Yun Chul Won, Yun Seungpil, Lee Jun Hee, Han Yong-Seok, Yoon Yeo Min, An Daniel, Lee Sang Hun
Medical Science Research Institute, Soonchunhyang University, Seoul Hospital, Seoul, Republic of Korea Department of Medical Bioscience, Soonchunhyang University, Asan, Republic of Korea.
Neuroregeneration and Stem Cell Programs, Institute for Cell Engineering, Department of Neurology, The Johns Hopkins University School of Medicine, Baltimore, MD, U.S.A.
Anticancer Res. 2016 Sep;36(9):4449-58. doi: 10.21873/anticanres.10989.
The putative functions of the cellular prion protein (PrP(c)) are believed to be associated with cell signaling, differentiation, survival, and cancer progression. With respect to cancer development and progression, elevations and mutations of PrP(c) expression have been shown to increase the risk for malignancy and metastasis in breast and colorectal cancer. Since both natural supplements and direct regulation of PrP(c) expression contribute to inhibition of cancer progression and growth, we hypothesized that knockdown of PrP(c) could lead to an enhanced synergic effect on the inhibition of cancer growth by fucoidan.
PrP(c) expression was suppressed in HT29 human colon cancer cells by utilizing small-interfering RNA (si-PRNP), and cells were subsequently used to study the antiproliferative and anticancer effects of fucoidan treatment of HT29 human colon cancer cells.
Fucoidan treatment significantly inhibited growth and reduced cyclin and cyclin-dependent kinase (CDK) expression in HT29 colon cancer cells. Furthermore, silencing PrP(c) expression with si-PRNP amplified the fucoidan-induced changes in cell proliferation, apoptosis, and migration. Intraperitoneal injection of si-PRNP with fucoidan reduced proliferation and tumor volume in Balb/c nude mice. This enhanced antitumor efficacy was associated with decreased angiogenesis.

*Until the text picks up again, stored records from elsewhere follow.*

/-!
# The Artin representation: Serre's function `i_G`, the numerator form of `f(χ)`, and the
arithmetic inputs of Artin's integrality theorem (trunk GalRep, item C10, third layer)

Companion to `ArtinConductorIntegrality.lean`, whose named fact
`Literature.NumberTheory.GaloisRepresentations.exists_natCast_eq_artinExponent` (**Artin's theorem** `f(τ) ∈ ℕ` for a representation `τ`
of the inertia group `G_0 = I(𝔓_E)` of a finite normal extension `E/K` of a number field over any
field of characteristic `≠ p`; Serre, *Local Fields*, VI §2 Thm 1' with Cor. 1') is the remaining
representation-theoretic input of the corrected Artin–Katz integrality statement
`Literature.NumberTheory.GaloisRepresentations.GaloisRep.exists_natCast_eq_artinConductorAt_of_hasOpenInertiaKerAt` (see the DAG in the
tenure notes and `ArtinConductorIntegralityProofs`).  This file vendors the objects and the two
arithmetic inputs of Serre's proof of Thm 1' (VI §2, pp. 99–103) so that the proof itself — the
Brauer-induction bookkeeping, Props. 2, 4, 5 of VI §2 in "numerator form", a Lefschetz-principle
reduction from an arbitrary coefficient field to `ℂ` resp. to a finite field — can be carried out
sorry-free in `ArtinRepresentationProofs.lean` from named facts only:

* (Serre's function `i_G` is the tree's `Literature.lowerIndex 𝔓 G s : ℕ∞` of `HerbrandTheorem`,
  "`i_G(s) ≥ i + 1 ⇔ s ∈ G_i`", `i_G(1) = ⊤`; below it enters through `(i_G(s)).toNat` at
  `s ≠ 1`, where it is finite;)
* `Literature.artinSum ι φ = Σ_s ι(s) · (φ(1) − φ(s))` — for `ι = i_G` on `G = G_0` this is
  `g_0 · f(φ)`, `f(φ) = (φ, a_G)` Serre's pairing with the Artin character
  `a_G(s) = -i_G(s)` (`s ≠ 1`), `a_G(1) = Σ_{s ≠ 1} i_G(s)` (VI §2; Cor. 1 to Prop. 2:
  `f(φ) = Σ_i (g_i/g_0)(φ(1) − φ(G_i))`); the numerator form avoids all divisions and is what the
  proofs manipulate (an abstract finite group `Γ` with a weight `ι : Γ → ℕ`);
* `Literature.NumberTheory.GaloisRepresentations.card_inf_inertia_dvd_finsum_lowerIndex` — **integrality of the different exponent**
  (IV §1, Cor. to Prop. 4: `v_{K'}(𝔇_{K'/K}) = (1/e') Σ_{s ∉ H} i_G(s)`, `e' = e_{L/K'}`; so
  `e' = |H ∩ G_0|` divides `Σ_{s ∉ H} i_G(s)`), the input of VI §2 Prop. 4 (induction formula),
  a named fact;
* `Literature.NumberTheory.GaloisRepresentations.card_inf_inertia_dvd_finsum_card_inf_ramificationSubgroup` — **integrality of `f(χ)` for a
  character `χ` of degree one** (VI §2 Prop. 5 and its Corollary:
  `f(χ) = Σ_{i=0}^{c_χ} g_i/g_0 = φ_{L/K}(c_χ) + 1` "and this is an integer `≥ 0`", by Herbrand's
  theorem and the Hasse–Arf theorem), a named fact;
* `Literature.NumberTheory.GaloisRepresentations.hasseArf` — the **Hasse–Arf theorem** as printed (IV §3: the jumps of the upper numbering
  filtration of an abelian Galois group are integers; proof V §7), the leaf below the previous
  fact, a named fact;
* `Literature.NumberTheory.GaloisRepresentations.exists_natCast_eq_artinExponent_finiteField` — Artin's theorem over a **finite**
  coefficient field of characteristic `ℓ ≠ p` (Katz, Prop. 1.9 with `A = 𝔽_λ`; Serre, *Linear
  Representations* §19.3 (iii) with Thm 44, `k = ℤ/ℓℤ`), a named fact: the proofs file reduces an
  arbitrary coefficient field of characteristic `ℓ` to this case (and characteristic `0` to `ℂ`,
  where `Literature.RepresentationTheory.FiniteGroups.brauer_induction` applies).

## The source (Serre, *Local Fields*, Ch. IV §1 and Ch. VI §§1–2), as printed

IV §1 (pp. 61–64): Lemma 1 and Prop. 1 (`G_i`, decreasing normal subgroups, `G_0` the inertia
group, `G_i = 1` for `i ≫ 0`); `i_G(s) = v_L(s(x) − x)`, "`i_G(s) ≥ i + 1 ⇔ s ∈ G_i`,
`i_G(tst⁻¹) = i_G(s)`"; Prop. 2 (`H ⊂ G`: `i_H(s) = i_G(s)`, `H_i = G_i ∩ H`); Prop. 3
(quotients, Herbrand–Tate); Prop. 4 (`v_L(𝔇_{L/K}) = Σ_{s ≠ 1} i_G(s) = Σ_i (|G_i| − 1)`) and its
Corollary (`v_{K'}(𝔇_{K'/K}) = (1/e') Σ_{s ∉ H} i_G(s)`, by transitivity of the different,
III §4 Prop. 8); Remark 2 (globalisation to a Dedekind domain and a prime `𝔓` of a Galois
extension with separable residue extension: "`s ∈ G_i(𝔓) ⇔ s(x) ≡ x mod 𝔓^{i+1}` for all
`x ∈ B`… similar translations of all the other results of this chapter can be made").
VI §1 (p. 98): Brauer's theorem (every character is a `ℤ`-combination of characters induced from
degree-one characters of subgroups).  VI §2 (pp. 99–103): `a_G`, Thm 1, Thm 1'
(`f(χ) ∈ ℤ_{≥0}`), Prop. 1 (`a_G = (a_{G_0})^*`), Prop. 2 with Cor. 1, Cor. 1'
(`f(χ) = Σ (g_i/g_0) codim V^{G_i}`), Cor. 2; Prop. 3 (quotients); Prop. 4
(`a_G|_H = λ r_H + f_{K'/K} a_H`, `λ = v_K(𝔡_{K'/K})`) with Cor.
(`f(ψ^*) = v_K(𝔡_{K'/K}) ψ(1) + f_{K'/K} f(ψ)`); Prop. 5 (`χ` of degree `1`:
`f(χ) = φ_{L/K}(c_χ) + 1 = Σ_{i=0}^{c_χ} g_i/g_0`) with Cor. ("this is an integer `≥ 0`":
Herbrand's theorem IV §3 Lemma 5, transitivity of `φ`, Hasse–Arf V §7 "since `G/H` is abelian");
proof of Thms 1 and 1' (Brauer's theorem reduces to `f(χ^*)` for `χ` of degree `1` of a
subgroup, integral by the two corollaries).

## Mathlib search

Mathlib (this pin) has `Ideal.inertia`, the different ideal `differentIdeal` with transitivity
(`differentIdeal_eq_differentIdeal_mul_differentIdeal`) and the tame criterion
(`dvd_differentIdeal_iff`), but no higher ramification groups, no `i_G`, no Hilbert different
formula `v_𝔓(𝔇) = Σ_i (|G_i| − 1)`, no Hasse–Arf theorem (`lean search 'HasseArf|hasseArf'`:
no Mathlib hits) and no Artin character.  The tree's `Literature` has the lower and upper
ramification filtrations and Herbrand functions (`RamificationFiltration`, with `herbrand_quotient`
a named fact), Serre's `i_G` (`Literature.NumberTheory.GaloisRepresentations.lowerIndex`, `HerbrandTheorem`, reused here),
`Literature.NumberTheory.GaloisRepresentations.artinExponent` (`ArtinConductorIntegrality`), Brauer's induction theorem as the named fact
`Literature.RepresentationTheory.FiniteGroups.brauer_induction` with `indClassFun` (reused here, not restated), and
`Ideal.isPGroup_ramificationSubgroup_one` (`TameInertiaProofs`).  Nothing here duplicates an
existing declaration.

## References

* J.-P. Serre, *Local Fields*, GTM 67 (1979), Ch. III §4 Prop. 8; Ch. IV §1 (Props. 1–4,
  Cor. to Prop. 4, Remark 2), §3 (Props. 12–15, Lemma 5, Theorem of Hasse–Arf); Ch. V §7;
  Ch. VI §1 (Brauer's theorem), §2 (Props. 1–5 and corollaries, Thms 1, 1'), §3.
  [SerreLocalFields1979]
* J.-P. Serre, *Linear Representations of Finite Groups*, GTM 42 (1977), §7.2, §10.5 Thm 20,
  §19.1, §19.2 Thm 44, §19.3. [SerreLinearRepresentations1977]
* N. M. Katz, *Gauss Sums, Kloosterman Sums, and Monodromy Groups* (1988), Ch. 1, Prop. 1.9.
  [Katz1988]
* J. Neukirch, *Algebraic Number Theory* (1999), Ch. II §10, Ch. VII §11. [NeukirchANT1999]
-/

noncomputable section

open scoped NumberField
open IsDedekindDomain Module

universe u v w

namespace Literature.NumberTheory.GaloisRepresentations

/-! ### The numerator form of Serre's `f(φ) = (φ, a_G)` -/

section ArtinSum

variable {Γ : Type*} [Group Γ] [Fintype Γ] {A : Type*} [CommRing A]

/-- **Numerator form of Serre's pairing with the Artin character.**  For a finite group `Γ`
(in applications: the inertia group `G_0`, or a subgroup `H` of it with the induced filtration
`H_i = G_i ∩ H`, IV §1 Prop. 2), a weight `ι : Γ → ℕ` (in applications `ι = i_Γ`, Serre's
`i_G` = `Literature.NumberTheory.GaloisRepresentations.lowerIndex` pulled back to `Γ`, finite off `1`) and a function `φ : Γ → A`:
`artinSum ι φ = Σ_{s ∈ Γ} ι(s) (φ(1) − φ(s))`.  The term `s = 1` vanishes whatever `ι(1)` is.
For `Γ = G_0` (totally ramified case, residue degree `1`) and `ι = i_G` this is
`Σ_{s ≠ 1} i_G(s)(φ(1) − φ(s)) = Σ_{s} a_G(s) φ(s) = g_0 · f(φ)`, `f(φ) = (φ, a_G)`, since
`a_G(s) = -i_G(s)` for `s ≠ 1` and `a_G(1) = Σ_{s ≠ 1} i_G(s)` (`a_G` is real and
`a_G(s⁻¹) = a_G(s)`); by Cor. 1 to Prop. 2, `g_0 f(φ) = Σ_i (g_i φ(1) − Σ_{s ∈ G_i} φ(s))`.
Ref: Serre, *Local Fields*, Ch. VI §2, definition of `a_G` and `f(φ) = (φ, a_G)`, Prop. 2 and
Cor. 1 (pp. 99–100). [cite: SerreLocalFields1979, Ch. VI §2, Prop. 2 and Cor. 1] -/
def artinSum (ι : Γ → ℕ) (φ : Γ → A) : A :=
  ∑ s, (ι s : A) * (φ 1 - φ s)
import Summits.PneNP.PneNP.Theses.SzkEntropy
import Summits.PneNP.PneNP.Theorems.SzkEntropyPeaThreeNotInP
import Summits.PneNP.PneNP.Theorems.SzkEntropyPeaDegreeReduction
import Literature.Computability.Complexity.PolynomialEntropyApproximation
import Literature.Computability.Complexity.PromiseProofs
import Literature.Computability.Complexity.LengthCompare
import Literature.Computability.Complexity.BranchingFn

/-!
# PneNP / SzkEntropy — the target `PeaThreeNotInP` (stmt-PneNP-10776) along the degree dial

Route `PneNP/SzkEntropy`, target item stmt-PneNP-10776 (`PeaThreeNotInP`, thesis X):
`PEA_3 ∉ PromiseP` — entropy approximation (gap one bit) for sparse CUBIC maps over `F₂` is not in
promise-`P`.  X is an OPEN hardness statement (⟺ `SZKP_L ⊄ prP` by the completeness theorem of
Dvir–Gutfreund–Rothblum–Vadhan, Thm 1.1 / 4.7); this file does not settle it.  It records, as
SUPPORT lemmas of the item, where X sits in the degree family `PEA_d` (the route's "degree dial":
`d = 1` matrix rank, `d = 2` crux `PeaTwoMemBPP`, `d = 3` = X, `d ≥ 4` no harder by the support
`PeaDegreeReduction`):

* `PEA_mem_PromiseP_of_peaDegreeReduction` — given `PeaDegreeReduction` (`PEA_d ≤ₚ PEA_3` for all
  `d`, known in print: AIK randomizing polynomials), easiness of `PEA_3` propagates to EVERY degree
  (closure of `PromiseP` under promise reductions, tree theorem
  `PromiseProblem.mem_PromiseP_of_polyTimeReducible_holds`); hence
* `szkEntropy_peaThreeNotInP_iff_exists_of_peaDegreeReduction` /
  `szkEntropy_peaThreeNotInP_iff_of_peaDegreeReduction` — under the degree reduction X is
  equivalent to `∃ d, PEA_d ∉ PromiseP` and to `PEA_d ∉ PromiseP` for each single `d ≥ 3`: X is THE
  hardness statement of the whole family, not a statement about degree `3` in particular;
* `PEA_zero_mem_PromiseP` — the bottom of the dial is easy, UNCONDITIONALLY and inside the tree's
  machine model: a sparse map all of whose monomials are empty is constant
  (`eval_eq_of_degLE_zero`), so `H(p(U_n)) = 0` (`entropy_eq_zero_of_degLE_zero`), `PEA_0` has no
  yes-instances (`PEA_zero_yes_eq_empty`) and the empty language (in `P`, `empty_mem_P`) separates
  it.  So `PromiseP` does meet the family (X is not true "by vacuity of the model"), and any degree
  witnessing hardness is `≥ 1` (`one_le_of_PEA_not_mem_PromiseP`).

References: Z. Dvir, D. Gutfreund, G. N. Rothblum, S. Vadhan, *On approximating the entropy of
polynomial mappings*, ICS 2011 (ECCC TR10-160), §1 p. 1 (the degree-1 case is linear algebra),
§3 p. 6 (`PEA`), Thm 4.5–4.6 (degree reduction), Thm 1.1 / 4.7; O. Goldreich, *On promise
problems* (2006), Def. 1.2, Def. 1.4 and §1.2 p. 259 (reductions preserve promise-`P`).
-/

namespace Summit.PneNP.PneNP.Theorems

open Literature.Computability.Complexity _root_.Computability

/-! ### X versus the degree reduction `PeaDegreeReduction` -/

/-- **Under the degree reduction, easiness of `PEA_3` propagates to every degree**: if
`PEA_d ≤ₚ PEA_3` for all `d` (item `PeaDegreeReduction`) and `PEA_3 ∈ PromiseP`, then
`PEA_d ∈ PromiseP` for all `d` (`PromiseP` is closed under promise reductions).
[DvirGutfreundRothblumVadhan2010, Thm 4.5–4.6; Goldreich2006, Def. 1.4 and §1.2 p. 259] -/
theorem PEA_mem_PromiseP_of_peaDegreeReduction
    (hR : Summit.PneNP.PneNP.Theses.SzkEntropy.PeaDegreeReduction) (h3 : PEA 3 ∈ PromiseP)
    (d : ℕ) : PEA d ∈ PromiseP :=
  PromiseProblem.mem_PromiseP_of_polyTimeReducible_holds (szkEntropy_peaDegreeReduction_iff.1 hR d) h3

/-- **Under the degree reduction, X is the hardness of the whole family**: `PeaThreeNotInP` holds
iff entropy approximation is outside promise-`P` in SOME degree `d`.
[DvirGutfreundRothblumVadhan2010, §1 p. 1 and Thm 4.5–4.6] -/
theorem szkEntropy_peaThreeNotInP_iff_exists_of_peaDegreeReduction
    (hR : Summit.PneNP.PneNP.Theses.SzkEntropy.PeaDegreeReduction) :
    Summit.PneNP.PneNP.Theses.SzkEntropy.PeaThreeNotInP ↔ ∃ d : ℕ, PEA d ∉ PromiseP := by
  rw [szkEntropy_peaThreeNotInP_iff]
  exact ⟨fun h => ⟨3, h⟩, fun ⟨d, hd⟩ h3 => hd (PEA_mem_PromiseP_of_peaDegreeReduction hR h3 d)⟩

/-- **Under the degree reduction, every `d ≥ 3` gives the same statement**:
`PeaThreeNotInP ↔ PEA_d ∉ PromiseP` for each `d ≥ 3` (upward by monotonicity of the instance sets
in `d`, `PEA_not_mem_promiseLift_mono`; downward by `PEA_d ≤ₚ PEA_3`).
[DvirGutfreundRothblumVadhan2010, §3 p. 6 and Thm 4.5–4.6] -/
theorem szkEntropy_peaThreeNotInP_iff_of_peaDegreeReduction
    (hR : Summit.PneNP.PneNP.Theses.SzkEntropy.PeaDegreeReduction) {d : ℕ} (hd : 3 ≤ d) :
    Summit.PneNP.PneNP.Theses.SzkEntropy.PeaThreeNotInP ↔ PEA d ∉ PromiseP :=
  ⟨fun h => PEA_not_mem_promiseLift_mono hd (szkEntropy_peaThreeNotInP_iff.1 h),
    fun h => szkEntropy_peaThreeNotInP_iff.2 fun h3 =>
      h (PEA_mem_PromiseP_of_peaDegreeReduction hR h3 d)⟩

/-! ### The bottom of the degree dial: `PEA_0 ∈ PromiseP` -/

/-- A sparse map all of whose monomials are empty (`DegLE 0`) is constant: every monomial
evaluates to the empty product `1`, so no output depends on the input point.
[DvirGutfreundRothblumVadhan2010, §2 (polynomial maps; degree 0 = constants)] -/
theorem eval_eq_of_degLE_zero {n : ℕ} {P : PolyMapF2 n} (h : P.DegLE 0) (x y : Fin n → ZMod 2) :
    P.eval x = P.eval y := by
  unfold PolyMapF2.eval
  refine List.map_congr_left fun p hp => ?_
  congr 1
  refine List.map_congr_left fun μ hμ => ?_
  obtain rfl : μ = [] := List.eq_nil_of_length_eq_zero (Nat.le_zero.1 (h p hp μ hμ))
  rfl

/-- A degree-`0` sparse map has output entropy `0` (it is constant, and a constant map has one
fibre of full size, `mapEntropy_const`). [DvirGutfreundRothblumVadhan2010, Claim 2.2] -/
theorem entropy_eq_zero_of_degLE_zero {n : ℕ} {P : PolyMapF2 n} (h : P.DegLE 0) :
    P.entropy = 0 := by
  have hc : P.eval = fun _ => P.eval 0 := funext fun x => eval_eq_of_degLE_zero h x 0
  unfold PolyMapF2.entropy
  rw [hc]
  exact mapEntropy_const _ _

/-- `PEA_0` has no yes-instances: a yes-instance `(n, p, k)` of degree `0` would need
`k + 1 ≤ H(p(U_n)) = 0` with `k : ℕ`. [DvirGutfreundRothblumVadhan2010, §3 p. 6] -/
theorem PEA_zero_yes_eq_empty : (PEA 0).yes = (∅ : Set (List Bool)) := by
  refine Set.eq_empty_iff_forall_notMem.2 fun w hw => ?_
  obtain ⟨I, hI, -⟩ := hw
  obtain ⟨hdeg, hk⟩ := hI
  rw [entropy_eq_zero_of_degLE_zero hdeg] at hk
  have h0 : (0 : ℝ) ≤ (I.2.2 : ℝ) := Nat.cast_nonneg _
  linarith

/-- The empty language is in `P` (the constant-`0` decider: `const_mem_FP`, `mem_P_of_mem_FP`).
[AroraBarakCC2009, §1.3] -/
theorem empty_mem_P : ((∅ : Set (List Bool)) : Language Bool) ∈ Classes.P :=
  mem_P_of_mem_FP (const_mem_FP [false]) _ fun _ => ⟨fun h => h.elim, fun _ => rfl⟩

/-- **`PEA_0 ∈ PromiseP`**: entropy approximation of degree-`0` (constant) maps is in promise-`P`
inside the tree's TM2 model — there are no yes-instances, so the empty language separates.  The
degree dial of the route therefore starts strictly above `0`.
[DvirGutfreundRothblumVadhan2010, §1 p. 1 and §3 p. 6; Goldreich2006, Def. 1.2] -/
theorem PEA_zero_mem_PromiseP : PEA 0 ∈ PromiseP :=
  ⟨(∅ : Set (List Bool)), empty_mem_P, by rw [PEA_zero_yes_eq_empty], fun _ _ h => h⟩

/-- Consequently any degree `d` with `PEA_d ∉ PromiseP` — in particular any witness of X in the
form `szkEntropy_peaThreeNotInP_iff_exists_of_peaDegreeReduction` — is at least `1`.
[DvirGutfreundRothblumVadhan2010, §1 p. 1] -/
theorem one_le_of_PEA_not_mem_PromiseP {d : ℕ} (h : PEA d ∉ PromiseP) : 1 ≤ d := by
  rcases Nat.eq_zero_or_pos d with rfl | hd
  · exact absurd PEA_zero_mem_PromiseP h
  · exact hd

/-- **X does not come from the bottom of the dial**: under the degree reduction, X holds iff
`PEA_d ∉ PromiseP` for some `d ≥ 1` (combine the two halves above).
[DvirGutfreundRothblumVadhan2010, §1 p. 1 and Thm 4.5–4.6] -/
theorem szkEntropy_peaThreeNotInP_iff_exists_pos_of_peaDegreeReduction
    (hR : Summit.PneNP.PneNP.Theses.SzkEntropy.PeaDegreeReduction) :
    Summit.PneNP.PneNP.Theses.SzkEntropy.PeaThreeNotInP ↔ ∃ d : ℕ, 1 ≤ d ∧ PEA d ∉ PromiseP := by
  rw [szkEntropy_peaThreeNotInP_iff_exists_of_peaDegreeReduction hR]
  exact ⟨fun ⟨d, hd⟩ => ⟨d, one_le_of_PEA_not_mem_PromiseP hd, hd⟩, fun ⟨d, _, hd⟩ => ⟨d, hd⟩⟩

end Summit.PneNP.PneNP.Theorems
/-- **`E = [0,0,1,0,42]` is globally minimal** (`|Δ| = 3³·13⁴`: `q¹² ∤ Δ` at every prime).
[cite: SilvermanAEC2009, VII.1 Remark 1.1] -/
instance isGloballyMinimal_curve4563b1 : curve4563b1.IsGloballyMinimal :=
  X11b.isGloballyMinimal_of_krausCriterion_support 0 0 1 0 42 [(3, 3, 3), (13, 2, 4)]
    (by intro t ht; simp only [List.mem_cons, List.not_mem_nil, or_false] at ht
        rcases ht with rfl | rfl <;> norm_num)
    (by decide +kernel) (by decide +kernel)

/-- `j(E) = 0`. [folklore] -/
theorem curve4563b1_j : curve4563b1.j = 0 := by
  rw [WeierstrassCurve.j, curve4563b1_c₄]
  simp

/-- **`E` has complex multiplication** (`j = 0`: CM by `ℤ[ζ₃]`). [cite: SilvermanAEC2009, Appendix C §11, Example 11.3.1] -/
theorem hasCM_curve4563b1 : curve4563b1.HasCM :=
  hasCM_of_j_eq_zero _ curve4563b1_j

/-- **`2` is inert in the CM field of `E`** (`K_CM = ℚ(√−3)`). [cite: Cox2013, §5.B Prop. 5.16] -/
theorem cmInert_two_curve4563b1 : CMInert curve4563b1 2 :=
  (cmInert_two_iff_of_hasCM hasCM_curve4563b1).2 (Or.inl (by rw [curve4563b1_j]; simp [cmFieldDiscrOfJ]))

/-- The scaling `u = ½`, `t = −½` (`(x, y) ↦ (x/4, y/8 − ½)`): `Y = 8y + 4`, `X = 4x`. [folklore] -/
def cubeSumThirteenScale : VariableChange ℚ :=
  ⟨⟨(1 / 2 : ℚ), 2, by norm_num, by norm_num⟩, 0, 0, -(1 : ℚ) / 2⟩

Combination of fucoidan with silencing of PrP(c) has a synergic effect on the inhibition of HT29 colon cancer cell growth. Furthermore, we provide evidence for the therapeutic application of PrP(c) silencing with other anticancer drugs for cancer.
细胞朊蛋白(PrP(c))的假定功能被认为与细胞信号传导、分化、存活及癌症进展相关。关于癌症的发生和发展,已表明PrP(c)表达的升高和突变会增加乳腺癌和结直肠癌发生恶性肿瘤及转移的风险。由于天然补充剂和对PrP(c)表达的直接调节均有助于抑制癌症进展和生长,我们推测敲低PrP(c)可能会增强岩藻依聚糖对癌症生长的抑制协同效应。
利用小干扰RNA(si-PRNP)抑制HT29人结肠癌细胞中的PrP(c)表达,随后用这些细胞研究岩藻依聚糖处理HT29人结肠癌细胞的抗增殖和抗癌作用。
岩藻依聚糖处理显著抑制HT29结肠癌细胞的生长,并降低细胞周期蛋白和细胞周期蛋白依赖性激酶(CDK)的表达。此外,用si-PRNP沉默PrP(c)表达放大了岩藻依聚糖诱导的细胞增殖、凋亡及迁移变化。腹腔注射si-PRNP与岩藻依聚糖可降低Balb/c裸鼠的肿瘤增殖和肿瘤体积。这种增强的抗肿瘤功效与血管生成减少有关。
岩藻依聚糖与PrP(c)沉默联合使用对抑制HT29结肠癌细胞生长具有协同效应。此外,我们为PrP(c)沉默与其他抗癌药物联合用于癌症治疗提供了证据。